● WHAT YOU WILL DO
In the data below, find the line containing "haveI : IsGalois K L := by", then set down that line and every later line up to and including the line containing "then every character", exactly.

★ ★ ★

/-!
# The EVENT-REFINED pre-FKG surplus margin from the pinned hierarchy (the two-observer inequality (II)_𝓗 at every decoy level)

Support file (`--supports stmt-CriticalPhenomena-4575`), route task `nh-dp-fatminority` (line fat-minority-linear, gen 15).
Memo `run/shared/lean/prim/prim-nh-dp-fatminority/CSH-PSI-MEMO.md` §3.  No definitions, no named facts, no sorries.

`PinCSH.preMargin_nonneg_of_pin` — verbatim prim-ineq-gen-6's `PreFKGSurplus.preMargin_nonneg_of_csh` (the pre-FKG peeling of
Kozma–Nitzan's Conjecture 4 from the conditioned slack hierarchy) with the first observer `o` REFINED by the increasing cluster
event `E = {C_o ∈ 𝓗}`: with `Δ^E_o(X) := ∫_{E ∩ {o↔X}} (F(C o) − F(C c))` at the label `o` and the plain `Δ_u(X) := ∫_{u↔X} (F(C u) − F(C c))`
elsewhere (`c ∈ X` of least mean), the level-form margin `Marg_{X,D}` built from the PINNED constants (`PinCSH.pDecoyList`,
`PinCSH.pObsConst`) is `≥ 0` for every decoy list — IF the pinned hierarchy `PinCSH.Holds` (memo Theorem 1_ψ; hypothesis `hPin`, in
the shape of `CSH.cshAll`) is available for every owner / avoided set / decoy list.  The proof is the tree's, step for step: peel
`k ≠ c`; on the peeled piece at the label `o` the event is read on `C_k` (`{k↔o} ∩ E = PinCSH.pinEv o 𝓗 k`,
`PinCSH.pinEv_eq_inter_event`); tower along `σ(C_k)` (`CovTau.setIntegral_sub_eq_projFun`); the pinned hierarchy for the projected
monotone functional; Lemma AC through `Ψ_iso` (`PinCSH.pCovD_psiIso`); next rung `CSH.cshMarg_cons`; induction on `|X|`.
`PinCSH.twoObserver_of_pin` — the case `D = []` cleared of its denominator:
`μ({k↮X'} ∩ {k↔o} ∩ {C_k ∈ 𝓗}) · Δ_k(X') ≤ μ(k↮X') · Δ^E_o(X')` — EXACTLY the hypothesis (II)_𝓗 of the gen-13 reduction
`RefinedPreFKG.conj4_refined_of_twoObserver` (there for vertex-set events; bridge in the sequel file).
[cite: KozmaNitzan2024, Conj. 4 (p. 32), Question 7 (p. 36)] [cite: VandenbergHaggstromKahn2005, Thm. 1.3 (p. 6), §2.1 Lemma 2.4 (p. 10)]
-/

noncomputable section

★ ★ ★

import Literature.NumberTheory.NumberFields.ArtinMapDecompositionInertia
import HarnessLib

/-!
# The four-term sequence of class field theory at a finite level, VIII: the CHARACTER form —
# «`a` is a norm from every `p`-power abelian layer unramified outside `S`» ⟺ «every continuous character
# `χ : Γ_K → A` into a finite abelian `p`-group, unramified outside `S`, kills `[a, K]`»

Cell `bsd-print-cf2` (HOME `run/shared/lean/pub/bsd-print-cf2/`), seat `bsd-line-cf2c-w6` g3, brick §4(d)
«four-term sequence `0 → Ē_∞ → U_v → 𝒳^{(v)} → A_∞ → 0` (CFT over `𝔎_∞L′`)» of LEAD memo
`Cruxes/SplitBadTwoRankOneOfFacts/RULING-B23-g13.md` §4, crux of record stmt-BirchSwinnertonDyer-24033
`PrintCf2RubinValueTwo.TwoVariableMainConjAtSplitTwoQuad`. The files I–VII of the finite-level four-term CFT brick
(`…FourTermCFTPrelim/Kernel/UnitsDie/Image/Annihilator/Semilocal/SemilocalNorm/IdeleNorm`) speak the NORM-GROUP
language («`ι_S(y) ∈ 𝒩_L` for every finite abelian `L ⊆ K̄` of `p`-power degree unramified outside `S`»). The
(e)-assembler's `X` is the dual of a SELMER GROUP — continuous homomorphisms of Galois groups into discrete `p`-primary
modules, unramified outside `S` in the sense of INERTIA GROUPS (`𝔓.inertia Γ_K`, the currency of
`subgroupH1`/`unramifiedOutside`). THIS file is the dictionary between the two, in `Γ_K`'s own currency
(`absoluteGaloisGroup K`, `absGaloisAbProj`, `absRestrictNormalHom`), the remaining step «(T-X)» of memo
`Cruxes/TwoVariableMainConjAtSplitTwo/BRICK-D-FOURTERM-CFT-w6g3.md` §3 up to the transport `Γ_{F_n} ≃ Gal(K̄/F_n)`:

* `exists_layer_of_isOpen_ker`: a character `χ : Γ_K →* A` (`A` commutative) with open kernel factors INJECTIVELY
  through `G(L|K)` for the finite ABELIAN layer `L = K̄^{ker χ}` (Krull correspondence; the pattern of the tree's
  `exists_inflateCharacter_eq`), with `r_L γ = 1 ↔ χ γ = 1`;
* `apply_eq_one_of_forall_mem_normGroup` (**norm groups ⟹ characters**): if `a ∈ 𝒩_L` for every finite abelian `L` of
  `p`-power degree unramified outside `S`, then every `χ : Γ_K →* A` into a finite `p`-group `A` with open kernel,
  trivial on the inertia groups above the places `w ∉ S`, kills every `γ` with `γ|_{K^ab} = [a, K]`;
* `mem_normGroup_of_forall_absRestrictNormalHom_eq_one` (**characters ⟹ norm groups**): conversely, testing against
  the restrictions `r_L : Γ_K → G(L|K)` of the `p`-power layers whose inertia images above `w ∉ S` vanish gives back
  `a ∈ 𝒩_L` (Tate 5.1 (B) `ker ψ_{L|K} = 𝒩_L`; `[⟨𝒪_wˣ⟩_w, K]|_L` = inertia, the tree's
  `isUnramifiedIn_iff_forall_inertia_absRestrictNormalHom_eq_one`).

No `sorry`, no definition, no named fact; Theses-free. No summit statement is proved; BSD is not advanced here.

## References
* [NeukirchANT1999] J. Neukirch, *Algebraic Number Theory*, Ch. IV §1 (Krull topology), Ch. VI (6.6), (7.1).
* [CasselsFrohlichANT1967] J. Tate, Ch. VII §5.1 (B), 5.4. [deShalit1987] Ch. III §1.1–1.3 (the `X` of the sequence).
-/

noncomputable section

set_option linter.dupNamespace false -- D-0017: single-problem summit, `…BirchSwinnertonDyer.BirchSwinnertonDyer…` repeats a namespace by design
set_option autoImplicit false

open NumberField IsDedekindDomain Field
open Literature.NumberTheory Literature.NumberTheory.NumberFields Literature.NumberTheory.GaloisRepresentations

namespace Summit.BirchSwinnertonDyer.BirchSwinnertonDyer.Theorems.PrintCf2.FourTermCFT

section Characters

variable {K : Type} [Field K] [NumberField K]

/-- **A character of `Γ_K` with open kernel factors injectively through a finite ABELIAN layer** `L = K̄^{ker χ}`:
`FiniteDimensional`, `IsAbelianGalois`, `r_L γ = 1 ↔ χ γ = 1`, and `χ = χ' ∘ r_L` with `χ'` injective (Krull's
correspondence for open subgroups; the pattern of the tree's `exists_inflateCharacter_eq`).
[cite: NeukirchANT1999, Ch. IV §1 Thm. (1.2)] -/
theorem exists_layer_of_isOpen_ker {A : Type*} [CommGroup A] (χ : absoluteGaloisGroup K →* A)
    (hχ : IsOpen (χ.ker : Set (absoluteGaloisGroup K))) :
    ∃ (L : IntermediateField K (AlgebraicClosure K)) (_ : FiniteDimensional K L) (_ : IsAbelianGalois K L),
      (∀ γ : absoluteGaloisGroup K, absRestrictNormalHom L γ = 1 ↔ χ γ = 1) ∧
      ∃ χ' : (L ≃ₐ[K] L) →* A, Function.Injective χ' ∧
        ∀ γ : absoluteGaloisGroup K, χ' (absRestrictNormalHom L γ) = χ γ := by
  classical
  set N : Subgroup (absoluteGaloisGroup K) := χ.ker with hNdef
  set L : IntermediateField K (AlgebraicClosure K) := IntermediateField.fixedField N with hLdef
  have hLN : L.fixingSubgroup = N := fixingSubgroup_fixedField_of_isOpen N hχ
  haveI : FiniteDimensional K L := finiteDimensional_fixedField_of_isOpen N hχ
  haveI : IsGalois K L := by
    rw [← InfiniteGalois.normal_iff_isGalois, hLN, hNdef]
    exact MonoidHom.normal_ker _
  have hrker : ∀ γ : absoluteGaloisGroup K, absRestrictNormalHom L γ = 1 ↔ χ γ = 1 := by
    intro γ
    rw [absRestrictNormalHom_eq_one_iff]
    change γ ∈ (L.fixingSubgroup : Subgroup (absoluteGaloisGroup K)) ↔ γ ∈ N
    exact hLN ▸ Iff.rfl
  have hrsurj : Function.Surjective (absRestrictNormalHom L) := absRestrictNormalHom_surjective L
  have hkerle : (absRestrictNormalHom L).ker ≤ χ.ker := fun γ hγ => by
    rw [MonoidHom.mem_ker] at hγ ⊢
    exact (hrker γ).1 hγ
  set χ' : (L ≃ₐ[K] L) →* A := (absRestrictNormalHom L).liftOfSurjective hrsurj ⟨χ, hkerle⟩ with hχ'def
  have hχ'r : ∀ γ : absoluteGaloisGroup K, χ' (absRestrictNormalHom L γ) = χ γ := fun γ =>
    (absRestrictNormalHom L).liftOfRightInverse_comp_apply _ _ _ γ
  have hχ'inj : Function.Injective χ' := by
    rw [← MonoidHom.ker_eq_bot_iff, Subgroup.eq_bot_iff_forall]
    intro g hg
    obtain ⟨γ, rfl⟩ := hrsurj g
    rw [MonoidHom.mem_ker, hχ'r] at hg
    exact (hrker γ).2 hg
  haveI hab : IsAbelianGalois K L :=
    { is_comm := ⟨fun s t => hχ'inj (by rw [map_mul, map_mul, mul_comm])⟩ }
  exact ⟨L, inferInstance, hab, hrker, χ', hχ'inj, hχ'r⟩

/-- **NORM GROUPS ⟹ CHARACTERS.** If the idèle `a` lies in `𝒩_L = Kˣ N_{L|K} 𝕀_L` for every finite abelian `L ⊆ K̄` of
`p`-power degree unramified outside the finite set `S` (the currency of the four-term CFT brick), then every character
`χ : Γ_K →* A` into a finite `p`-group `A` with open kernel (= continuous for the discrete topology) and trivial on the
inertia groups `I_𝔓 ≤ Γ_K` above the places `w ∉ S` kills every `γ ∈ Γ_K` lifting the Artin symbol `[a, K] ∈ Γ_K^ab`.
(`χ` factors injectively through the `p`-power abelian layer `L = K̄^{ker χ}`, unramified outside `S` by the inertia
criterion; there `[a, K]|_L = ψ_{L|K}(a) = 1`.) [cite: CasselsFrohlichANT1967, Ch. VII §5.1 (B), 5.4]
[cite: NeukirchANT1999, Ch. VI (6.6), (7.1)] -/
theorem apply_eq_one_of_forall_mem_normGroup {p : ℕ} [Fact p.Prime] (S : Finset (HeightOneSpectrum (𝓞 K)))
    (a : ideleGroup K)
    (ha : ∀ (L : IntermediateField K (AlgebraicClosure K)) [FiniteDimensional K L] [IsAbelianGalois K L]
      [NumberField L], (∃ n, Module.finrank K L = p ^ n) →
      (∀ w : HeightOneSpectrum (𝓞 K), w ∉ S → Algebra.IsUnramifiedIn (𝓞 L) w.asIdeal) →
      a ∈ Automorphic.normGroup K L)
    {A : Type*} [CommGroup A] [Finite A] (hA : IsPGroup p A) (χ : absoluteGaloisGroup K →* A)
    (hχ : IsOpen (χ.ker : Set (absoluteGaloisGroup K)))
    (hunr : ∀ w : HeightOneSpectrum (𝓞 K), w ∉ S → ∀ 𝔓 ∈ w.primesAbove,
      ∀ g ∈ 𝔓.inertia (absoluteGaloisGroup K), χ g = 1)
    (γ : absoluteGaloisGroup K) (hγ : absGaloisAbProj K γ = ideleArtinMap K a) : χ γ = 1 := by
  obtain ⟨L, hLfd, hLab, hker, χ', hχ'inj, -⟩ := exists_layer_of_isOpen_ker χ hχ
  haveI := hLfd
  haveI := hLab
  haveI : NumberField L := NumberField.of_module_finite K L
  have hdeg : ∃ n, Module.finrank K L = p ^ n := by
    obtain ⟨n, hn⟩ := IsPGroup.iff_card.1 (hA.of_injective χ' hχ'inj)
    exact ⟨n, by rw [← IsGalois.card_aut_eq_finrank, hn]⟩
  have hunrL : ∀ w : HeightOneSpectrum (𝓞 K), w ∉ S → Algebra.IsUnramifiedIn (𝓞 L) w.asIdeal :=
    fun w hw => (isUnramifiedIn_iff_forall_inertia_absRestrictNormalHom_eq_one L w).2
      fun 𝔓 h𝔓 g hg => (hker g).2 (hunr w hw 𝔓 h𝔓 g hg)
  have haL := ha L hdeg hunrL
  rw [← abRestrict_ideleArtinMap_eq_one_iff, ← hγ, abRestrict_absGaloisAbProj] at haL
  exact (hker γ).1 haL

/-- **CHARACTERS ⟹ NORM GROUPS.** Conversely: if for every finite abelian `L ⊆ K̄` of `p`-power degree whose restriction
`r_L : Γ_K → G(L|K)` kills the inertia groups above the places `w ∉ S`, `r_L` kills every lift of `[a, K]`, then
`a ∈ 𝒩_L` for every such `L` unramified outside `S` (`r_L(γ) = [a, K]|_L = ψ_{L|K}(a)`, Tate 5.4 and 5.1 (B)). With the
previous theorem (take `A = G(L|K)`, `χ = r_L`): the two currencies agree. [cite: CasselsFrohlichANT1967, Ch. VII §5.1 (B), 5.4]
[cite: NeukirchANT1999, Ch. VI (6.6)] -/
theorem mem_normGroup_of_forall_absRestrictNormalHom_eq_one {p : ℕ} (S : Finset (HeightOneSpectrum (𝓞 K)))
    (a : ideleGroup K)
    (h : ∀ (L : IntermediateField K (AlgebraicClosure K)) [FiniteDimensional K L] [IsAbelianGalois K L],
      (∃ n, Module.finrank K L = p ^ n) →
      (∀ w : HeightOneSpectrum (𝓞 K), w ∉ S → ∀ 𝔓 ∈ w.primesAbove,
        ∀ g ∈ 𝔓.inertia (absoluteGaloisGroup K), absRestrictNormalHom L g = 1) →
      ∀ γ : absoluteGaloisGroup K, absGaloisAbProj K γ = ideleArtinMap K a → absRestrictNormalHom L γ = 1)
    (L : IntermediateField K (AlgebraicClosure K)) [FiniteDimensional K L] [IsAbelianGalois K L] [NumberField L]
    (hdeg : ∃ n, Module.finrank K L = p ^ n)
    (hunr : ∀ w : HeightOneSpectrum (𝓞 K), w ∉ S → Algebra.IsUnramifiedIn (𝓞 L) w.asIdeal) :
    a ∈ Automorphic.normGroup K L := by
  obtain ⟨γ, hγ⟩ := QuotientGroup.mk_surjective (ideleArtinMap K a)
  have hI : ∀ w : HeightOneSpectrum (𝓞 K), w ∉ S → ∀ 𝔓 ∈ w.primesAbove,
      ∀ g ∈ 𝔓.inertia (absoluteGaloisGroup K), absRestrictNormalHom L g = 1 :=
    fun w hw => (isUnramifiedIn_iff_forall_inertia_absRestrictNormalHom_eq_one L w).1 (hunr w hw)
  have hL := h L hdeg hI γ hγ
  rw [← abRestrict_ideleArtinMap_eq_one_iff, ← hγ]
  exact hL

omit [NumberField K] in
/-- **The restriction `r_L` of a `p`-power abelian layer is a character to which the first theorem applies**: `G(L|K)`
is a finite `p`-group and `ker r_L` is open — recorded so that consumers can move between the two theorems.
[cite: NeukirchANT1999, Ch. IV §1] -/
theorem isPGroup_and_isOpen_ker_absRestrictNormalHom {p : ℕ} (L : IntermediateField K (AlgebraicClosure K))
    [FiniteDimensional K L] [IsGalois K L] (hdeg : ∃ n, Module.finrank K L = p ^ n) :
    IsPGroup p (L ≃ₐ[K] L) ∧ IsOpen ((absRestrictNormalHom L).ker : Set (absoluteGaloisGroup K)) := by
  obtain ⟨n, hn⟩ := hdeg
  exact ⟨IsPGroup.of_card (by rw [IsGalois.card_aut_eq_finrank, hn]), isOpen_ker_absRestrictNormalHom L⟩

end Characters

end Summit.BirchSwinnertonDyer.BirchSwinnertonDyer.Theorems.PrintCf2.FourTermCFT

★ ★ ★

● OUTPUT BELOW
  haveI : IsGalois K L := by
    rw [← InfiniteGalois.normal_iff_isGalois, hLN, hNdef]
    exact MonoidHom.normal_ker _
  have hrker : ∀ γ : absoluteGaloisGroup K, absRestrictNormalHom L γ = 1 ↔ χ γ = 1 := by
    intro γ
    rw [absRestrictNormalHom_eq_one_iff]
    change γ ∈ (L.fixingSubgroup : Subgroup (absoluteGaloisGroup K)) ↔ γ ∈ N
    exact hLN ▸ Iff.rfl
  have hrsurj : Function.Surjective (absRestrictNormalHom L) := absRestrictNormalHom_surjective L
  have hkerle : (absRestrictNormalHom L).ker ≤ χ.ker := fun γ hγ => by
    rw [MonoidHom.mem_ker] at hγ ⊢
    exact (hrker γ).1 hγ
  set χ' : (L ≃ₐ[K] L) →* A := (absRestrictNormalHom L).liftOfSurjective hrsurj ⟨χ, hkerle⟩ with hχ'def
  have hχ'r : ∀ γ : absoluteGaloisGroup K, χ' (absRestrictNormalHom L γ) = χ γ := fun γ =>
    (absRestrictNormalHom L).liftOfRightInverse_comp_apply _ _ _ γ
  have hχ'inj : Function.Injective χ' := by
    rw [← MonoidHom.ker_eq_bot_iff, Subgroup.eq_bot_iff_forall]
    intro g hg
    obtain ⟨γ, rfl⟩ := hrsurj g
    rw [MonoidHom.mem_ker, hχ'r] at hg
    exact (hrker γ).2 hg
  haveI hab : IsAbelianGalois K L :=
    { is_comm := ⟨fun s t => hχ'inj (by rw [map_mul, map_mul, mul_comm])⟩ }
  exact ⟨L, inferInstance, hab, hrker, χ', hχ'inj, hχ'r⟩

/-- **NORM GROUPS ⟹ CHARACTERS.** If the idèle `a` lies in `𝒩_L = Kˣ N_{L|K} 𝕀_L` for every finite abelian `L ⊆ K̄` of
`p`-power degree unramified outside the finite set `S` (the currency of the four-term CFT brick), then every character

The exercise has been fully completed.